/-
Copyright: the b2b-balaban T⁴-continuum CRUX team, row NE7b OWNER lineage `t4-ne7b-p1` (gen 123). Project licence.
-/
import Summits.QuantumFields.BalabanUV.T4Continuum.Spine.NE7b.SupZdCoarseForm

/-!
# THE INFINITE-VOLUME COARSE OPERATOR IS LIPSCHITZ IN THE BACKGROUND POTENTIAL, WITH DECAY: for `V₁, V₂ : ℤ^d → [−λ, Λ]` with
# `|V₁ − V₂| ≤ D` and ANY bounded block columns `Ψ¹, Ψ²` of `H_{V₁}, H_{V₂}` on `ℤ^d`, the Schur-complement entries satisfy
# `|T¹_∞(b,b′) − T²_∞(b,b′)| ≤ C·D·e^{−δ|b − b′|₁}` ((182)'s decay-currency Lipschitz letter, block-averaged), hence the difference of the quadratic
# forms is `ℓ²`-bounded by `C·K_δ·D` on finitely supported functions ((191)'s Schur test) — the next-scale operator of the road depends
# Lipschitz-continuously on the background, in infinite volume, every mesh, `d ≥ 3` (row NE7b, node U5c; (182)∕(186)∕(191) BY NAME; [folklore])

Cell `pub-balaban`, sub-cell `t4`, spine estimate NE7b (`T4WeightBudget.RelWeightBound`; the cell's OWN estimate — NOT PRINTED in
[Bałaban 1983–89], NOT PROVED).  Crux-route work under `Spine/NE7b/` by the row OWNER (`t4-ne7b-p1` gen 123, file (192)) under FREEZE
(0)'s crux-prover clause; NOTHING of Bałaban's is named as a Lean object, valued or asserted; no `T4Continuum/Support` leaf typed; no `def`,
no notation (the `ℤ^d` operator and every entry DISPLAYED); zero `sorry`.  Imports (BY NAME): the OWNER's (191) `…SupZdCoarseForm`
(`kernel_l2_bound`, `kernel_form_sq_le`; through it (182) `zd_propagator_lipschitz_potential`, [B6] `mem_B`, `sum_B_const`).

WHY (located).  The road's step must be smooth in the background field; on the torus the column's Lipschitz letters are (141)∕(143)∕(157)∕
(177), on `ℤ^d` (182)∕(184)∕(188).  The coarse operator inherits them entrywise: `T¹_∞(b,b′) − T²_∞(b,b′)` is the block mean over `B n b` of
`Ψ¹_{b′} − Ψ²_{b′}`, two bounded solutions of `H_{V₁}u = 𝟙_{B n b′}`, `H_{V₂}u = 𝟙_{B n b′}`, for which (182) gives
`e^{δ|blk n p − b′|₁}|Ψ¹_{b′} p − Ψ²_{b′} p| ≤ C·D`; the block mean keeps the factor `e^{−δ|b − b′|₁}` (every `p ∈ B n b` has `blk n p = b`), and
(191)'s Schur test turns the entrywise letter into the `ℓ²` letter for the forms.

WHAT IS PROVED ([folklore]; `X d = ℤ^d`; the `ℤ^d` operator DISPLAYED; `T^i_∞(b,b′) = (n+1)^{−d}Σ_{q ∈ B n b}Ψ^i_{b′} q`; `K_δ = (2∕(1 − e^{−δ}))^d`):
* §1 **`zd_coarse_entry_lipschitz`**: `d ≥ 3`, `a > 0`, `λ < min(2,a)`, `Λ ≥ 0` ⟹ `∃ C δ > 0` (from `(d, a, λ, Λ)` only): for ALL `n`, `V₁, V₂ : ℤ^d →
  [−λ, Λ]` with `|V₁ − V₂| ≤ D`, ANY bounded block columns `Ψ¹` of `H_{V₁}` and `Ψ²` of `H_{V₂}`, all `b, b′`:
  `|T¹_∞(b,b′) − T²_∞(b,b′)| ≤ C·D·e^{−δ|b − b′|₁}`.
* §2 **`zd_coarse_form_lipschitz`**: `∃ C > 0`: … for every finite `S` and all `g, h`:
  `(Σ_{b ∈ S}h b·Σ_{b′ ∈ S}(T¹_∞ − T²_∞)(b,b′)·g b′)² ≤ (C·D)²·(Σ_S h²)(Σ_S g²)` and `Σ_{b ∈ S}(Σ_{b′ ∈ S}(T¹_∞ − T²_∞)(b,b′)g b′)² ≤ (C·D)²Σ_S g²`.
* §3 toy (`d = 3`).

HONEST (what this is NOT).  Entrywise and `ℓ²`-form Lipschitz letters only (the inverse `T_∞⁻¹` and its Lipschitz dependence are the sequel);
`d ≥ 3` only; the LINEAR column only; scalar skeleton ((A3), NC-NE7b-α UNRULED); nothing of the covariant propagators of [B4]–[B6]; nothing
of Bałaban's.  BY-NAME EFFECT ON THE WALL: NONE.  NE7b NOT PRINTED ∕ NOT PROVED; spine PROVED 0∕9; rung (B)+1 — the programme's measures
remain FINITE-torus statements; NOT the mass gap, NOT Clay.  HONEST DEPENDENCY: continuum YM on T⁴ ⇐ BetaPertH ∧ nine spine estimates
(0∕9 proved); BetaPertH ⇐ (D1) ∧ (D4) ∧ CAP+tail; G-an2-4 gates asym, D1 and NE2∕3∕4.
-/

set_option autoImplicit false

noncomputable section

namespace Summit.QuantumFields.BalabanUV.T4Continuum.NE7b.SupZdCoarseLipschitz

open Real
open Literature.MathematicalPhysics.QuantumFieldTheory.Balaban1983to89
open B6QGQLower276 (X e blk B side chart mem_B sum_B sum_B_const card_cube blk_chart)
open SupZdPropagatorProfile (zd_propagator_lipschitz_potential)
open SupZdCoarseForm (kernel_l2_bound kernel_form_sq_le)

variable {d : ℕ}

/-! ## §1. The entries of `T_∞` are Lipschitz in the potential, with decay -/

/-- **`|T¹_∞(b,b′) − T²_∞(b,b′)| ≤ C·‖V₁ − V₂‖_∞·e^{−δ|b − b′|₁}`** for ANY bounded block columns of `H_{V₁}`, `H_{V₂}` on `ℤ^d`, `V_i : ℤ^d → [−λ, Λ]`,
`d ≥ 3`, every mesh — (182) `zd_propagator_lipschitz_potential` on the block source `𝟙_{B n b′}` (`M = 1`), averaged over `B n b`. [folklore] -/
theorem zd_coarse_entry_lipschitz (hd : 3 ≤ d) (a : ℝ) (ha : 0 < a) {lam Lam : ℝ} (hlam : lam < min 2 a) (hLam : 0 ≤ Lam) :
    ∃ C δ : ℝ, 0 < C ∧ 0 < δ ∧ ∀ (n : ℕ) (V₁ V₂ : X d → ℝ), (∀ p, -lam ≤ V₁ p) → (∀ p, V₁ p ≤ Lam) →
      (∀ p, -lam ≤ V₂ p) → (∀ p, V₂ p ≤ Lam) → ∀ D : ℝ, (∀ p, |V₁ p - V₂ p| ≤ D) →
      ∀ (Ψ₁ Ψ₂ : X d → X d → ℝ) (B₁ B₂ : X d → ℝ), (∀ b' p, |Ψ₁ b' p| ≤ B₁ b') → (∀ b' p, |Ψ₂ b' p| ≤ B₂ b') →
      (∀ b' p, ((n : ℝ) + 1) ^ 2 * ∑ μ, (2 * Ψ₁ b' p - Ψ₁ b' (p + e μ) - Ψ₁ b' (p - e μ))
        + a / ((n : ℝ) + 1) ^ d * ∑ q ∈ B n (blk n p), Ψ₁ b' q + V₁ p * Ψ₁ b' p = if blk n p = b' then 1 else 0) →
      (∀ b' p, ((n : ℝ) + 1) ^ 2 * ∑ μ, (2 * Ψ₂ b' p - Ψ₂ b' (p + e μ) - Ψ₂ b' (p - e μ))
        + a / ((n : ℝ) + 1) ^ d * ∑ q ∈ B n (blk n p), Ψ₂ b' q + V₂ p * Ψ₂ b' p = if blk n p = b' then 1 else 0) →
      ∀ b b' : X d,
        |(((n : ℝ) + 1) ^ d)⁻¹ * ∑ q ∈ B n b, Ψ₁ b' q - (((n : ℝ) + 1) ^ d)⁻¹ * ∑ q ∈ B n b, Ψ₂ b' q|
          ≤ C * D * exp (-(δ * ∑ i, (((b i - b' i).natAbs : ℕ) : ℝ))) := by
  classical
  obtain ⟨C, δ, hC, hδ, H182⟩ := zd_propagator_lipschitz_potential (d := d) hd a ha hlam hLam
  refine ⟨C, δ, hC, hδ, ?_⟩
  intro n V₁ V₂ hV₁ hV₁' hV₂ hV₂' D hD Ψ₁ Ψ₂ B₁ B₂ hΨ₁B hΨ₂B hΨ₁ hΨ₂ b b'
  have hvol : (0 : ℝ) < ((n : ℝ) + 1) ^ d := by positivity
  -- (182) on the block source `𝟙_{B n b′}` with `M = 1`
  have hlip : ∀ p : X d, exp (δ * ∑ i, (((blk n p i - b' i).natAbs : ℕ) : ℝ)) * |Ψ₁ b' p - Ψ₂ b' p| ≤ C * D * 1 := fun p =>
    H182 n V₁ V₂ hV₁ hV₁' hV₂ hV₂' D hD b' 1 (fun p' => if blk n p' = b' then (1 : ℝ) else 0) (fun p' hp' => by rw [if_neg hp'])
      (fun p' => by split_ifs <;> simp) (Ψ₁ b') (Ψ₂ b') (B₁ b') (B₂ b') (hΨ₁B b') (hΨ₂B b') (hΨ₁ b') (hΨ₂ b') p
  -- every `q ∈ B n b` carries `e^{−δ|b − b′|₁}`
  have hq : ∀ q ∈ B n b, |Ψ₁ b' q - Ψ₂ b' q| ≤ C * D * exp (-(δ * ∑ i, (((b i - b' i).natAbs : ℕ) : ℝ))) := fun q hqB => by
    have h := hlip q
    rw [mem_B.1 hqB, mul_one] at h
    have hE := exp_pos (δ * ∑ i, (((b i - b' i).natAbs : ℕ) : ℝ))
    rw [exp_neg, ← div_eq_mul_inv, le_div_iff₀ hE, mul_comm]; exact h
  rw [← mul_sub, ← Finset.sum_sub_distrib, abs_mul, abs_inv, abs_of_pos hvol, inv_mul_le_iff₀ hvol]
  calc |∑ q ∈ B n b, (Ψ₁ b' q - Ψ₂ b' q)| ≤ ∑ q ∈ B n b, |Ψ₁ b' q - Ψ₂ b' q| := Finset.abs_sum_le_sum_abs _ _
    _ ≤ ∑ _q ∈ B n b, C * D * exp (-(δ * ∑ i, (((b i - b' i).natAbs : ℕ) : ℝ))) := Finset.sum_le_sum hq
    _ = ((n : ℝ) + 1) ^ d * (C * D * exp (-(δ * ∑ i, (((b i - b' i).natAbs : ℕ) : ℝ)))) := sum_B_const _ _

/-! ## §2. THE END: the quadratic forms of `T_∞` are Lipschitz in the potential, in `ℓ²` -/

/-- **HEADLINE — THE FORM OF `T_∞` IS `ℓ²`-LIPSCHITZ IN THE POTENTIAL**: `∃ C > 0` (from `(d, a, λ, Λ)` only): for ALL `n`, `V₁, V₂ : ℤ^d →
[−λ, Λ]` with `|V₁ − V₂| ≤ D`, ANY bounded block columns `Ψ¹, Ψ²`, every finite `S` and all coarse `g, h`:
`(Σ_{b ∈ S}h b·Σ_{b′ ∈ S}(T¹_∞ − T²_∞)(b,b′)·g b′)² ≤ (C·D)²(Σ_S h²)(Σ_S g²)` and `Σ_{b ∈ S}(Σ_{b′ ∈ S}(T¹_∞ − T²_∞)(b,b′)g b′)² ≤ (C·D)²Σ_S g²` —
§1 and (191)'s Schur test applied to the kernel `T¹_∞ − T²_∞`. [folklore] -/
theorem zd_coarse_form_lipschitz (hd : 3 ≤ d) (a : ℝ) (ha : 0 < a) {lam Lam : ℝ} (hlam : lam < min 2 a) (hLam : 0 ≤ Lam) :
    ∃ C : ℝ, 0 < C ∧ ∀ (n : ℕ) (V₁ V₂ : X d → ℝ), (∀ p, -lam ≤ V₁ p) → (∀ p, V₁ p ≤ Lam) →
      (∀ p, -lam ≤ V₂ p) → (∀ p, V₂ p ≤ Lam) → ∀ D : ℝ, (∀ p, |V₁ p - V₂ p| ≤ D) →
      ∀ (Ψ₁ Ψ₂ : X d → X d → ℝ) (B₁ B₂ : X d → ℝ), (∀ b' p, |Ψ₁ b' p| ≤ B₁ b') → (∀ b' p, |Ψ₂ b' p| ≤ B₂ b') →
      (∀ b' p, ((n : ℝ) + 1) ^ 2 * ∑ μ, (2 * Ψ₁ b' p - Ψ₁ b' (p + e μ) - Ψ₁ b' (p - e μ))
        + a / ((n : ℝ) + 1) ^ d * ∑ q ∈ B n (blk n p), Ψ₁ b' q + V₁ p * Ψ₁ b' p = if blk n p = b' then 1 else 0) →
      (∀ b' p, ((n : ℝ) + 1) ^ 2 * ∑ μ, (2 * Ψ₂ b' p - Ψ₂ b' (p + e μ) - Ψ₂ b' (p - e μ))
        + a / ((n : ℝ) + 1) ^ d * ∑ q ∈ B n (blk n p), Ψ₂ b' q + V₂ p * Ψ₂ b' p = if blk n p = b' then 1 else 0) →
      ∀ (S : Finset (X d)) (g h : X d → ℝ),
        (∑ b ∈ S, h b * ∑ b' ∈ S, ((((n : ℝ) + 1) ^ d)⁻¹ * ∑ q ∈ B n b, Ψ₁ b' q - (((n : ℝ) + 1) ^ d)⁻¹ * ∑ q ∈ B n b, Ψ₂ b' q) * g b') ^ 2
            ≤ (C * D) ^ 2 * (∑ b ∈ S, h b ^ 2) * ∑ b' ∈ S, g b' ^ 2 ∧
        ∑ b ∈ S, (∑ b' ∈ S, ((((n : ℝ) + 1) ^ d)⁻¹ * ∑ q ∈ B n b, Ψ₁ b' q - (((n : ℝ) + 1) ^ d)⁻¹ * ∑ q ∈ B n b, Ψ₂ b' q) * g b') ^ 2
            ≤ (C * D) ^ 2 * ∑ b' ∈ S, g b' ^ 2 := by
  obtain ⟨C, δ, hC, hδ, H1⟩ := zd_coarse_entry_lipschitz (d := d) hd a ha hlam hLam
  have hK : 0 < (2 * (1 - exp (-δ))⁻¹) ^ d := pow_pos (mul_pos two_pos (inv_pos.2 (sub_pos.2 (exp_lt_one_iff.2 (by linarith))))) d
  refine ⟨C * (2 * (1 - exp (-δ))⁻¹) ^ d, by positivity, ?_⟩
  intro n V₁ V₂ hV₁ hV₁' hV₂ hV₂' D hD Ψ₁ Ψ₂ B₁ B₂ hΨ₁B hΨ₂B hΨ₁ hΨ₂ S g h
  have hT : ∀ b b' : X d, |(((n : ℝ) + 1) ^ d)⁻¹ * ∑ q ∈ B n b, Ψ₁ b' q - (((n : ℝ) + 1) ^ d)⁻¹ * ∑ q ∈ B n b, Ψ₂ b' q|
      ≤ C * D * exp (-(δ * ∑ i, (((b i - b' i).natAbs : ℕ) : ℝ))) :=
    fun b b' => H1 n V₁ V₂ hV₁ hV₁' hV₂ hV₂' D hD Ψ₁ Ψ₂ B₁ B₂ hΨ₁B hΨ₂B hΨ₁ hΨ₂ b b'
  have h1 := kernel_form_sq_le hδ (fun b b' => (((n : ℝ) + 1) ^ d)⁻¹ * ∑ q ∈ B n b, Ψ₁ b' q - (((n : ℝ) + 1) ^ d)⁻¹ * ∑ q ∈ B n b, Ψ₂ b' q)
    hT S g h
  have h2 := kernel_l2_bound hδ (fun b b' => (((n : ℝ) + 1) ^ d)⁻¹ * ∑ q ∈ B n b, Ψ₁ b' q - (((n : ℝ) + 1) ^ d)⁻¹ * ∑ q ∈ B n b, Ψ₂ b' q)
    hT S g
  have e : (C * D * (2 * (1 - exp (-δ))⁻¹) ^ d) ^ 2 = (C * (2 * (1 - exp (-δ))⁻¹) ^ d * D) ^ 2 := by ring
  rw [e] at h1 h2
  exact ⟨h1, h2⟩

/-! ## §3. Toy -/

/-- Toy (`d = 3`, `a = 1`, `λ = 0`, `Λ = 1`): the Lipschitz constants exist. -/
example : ∃ C δ : ℝ, 0 < C ∧ 0 < δ :=
  let ⟨C, δ, hC, hδ, _⟩ := zd_coarse_entry_lipschitz (d := 3) le_rfl 1 one_pos (lam := 0) (Lam := 1)
    (by rw [min_eq_right (by norm_num : (1 : ℝ) ≤ 2)]; norm_num) zero_le_one
  ⟨C, δ, hC, hδ⟩

end Summit.QuantumFields.BalabanUV.T4Continuum.NE7b.SupZdCoarseLipschitz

---

YOUR INSTRUCTIONS - In the listing above, find the line containing "b' ∈ S, g b' ^ 2 ∧" and the line containing "hΨ₁ hΨ₂ S g h", then quote both, plus every line between them, exactly as written.

THE ANSWER -
            ≤ (C * D) ^ 2 * (∑ b ∈ S, h b ^ 2) * ∑ b' ∈ S, g b' ^ 2 ∧
        ∑ b ∈ S, (∑ b' ∈ S, ((((n : ℝ) + 1) ^ d)⁻¹ * ∑ q ∈ B n b, Ψ₁ b' q - (((n : ℝ) + 1) ^ d)⁻¹ * ∑ q ∈ B n b, Ψ₂ b' q) * g b') ^ 2
            ≤ (C * D) ^ 2 * ∑ b' ∈ S, g b' ^ 2 := by
  obtain ⟨C, δ, hC, hδ, H1⟩ := zd_coarse_entry_lipschitz (d := d) hd a ha hlam hLam
  have hK : 0 < (2 * (1 - exp (-δ))⁻¹) ^ d := pow_pos (mul_pos two_pos (inv_pos.2 (sub_pos.2 (exp_lt_one_iff.2 (by linarith))))) d
  refine ⟨C * (2 * (1 - exp (-δ))⁻¹) ^ d, by positivity, ?_⟩
  intro n V₁ V₂ hV₁ hV₁' hV₂ hV₂' D hD Ψ₁ Ψ₂ B₁ B₂ hΨ₁B hΨ₂B hΨ₁ hΨ₂ S g h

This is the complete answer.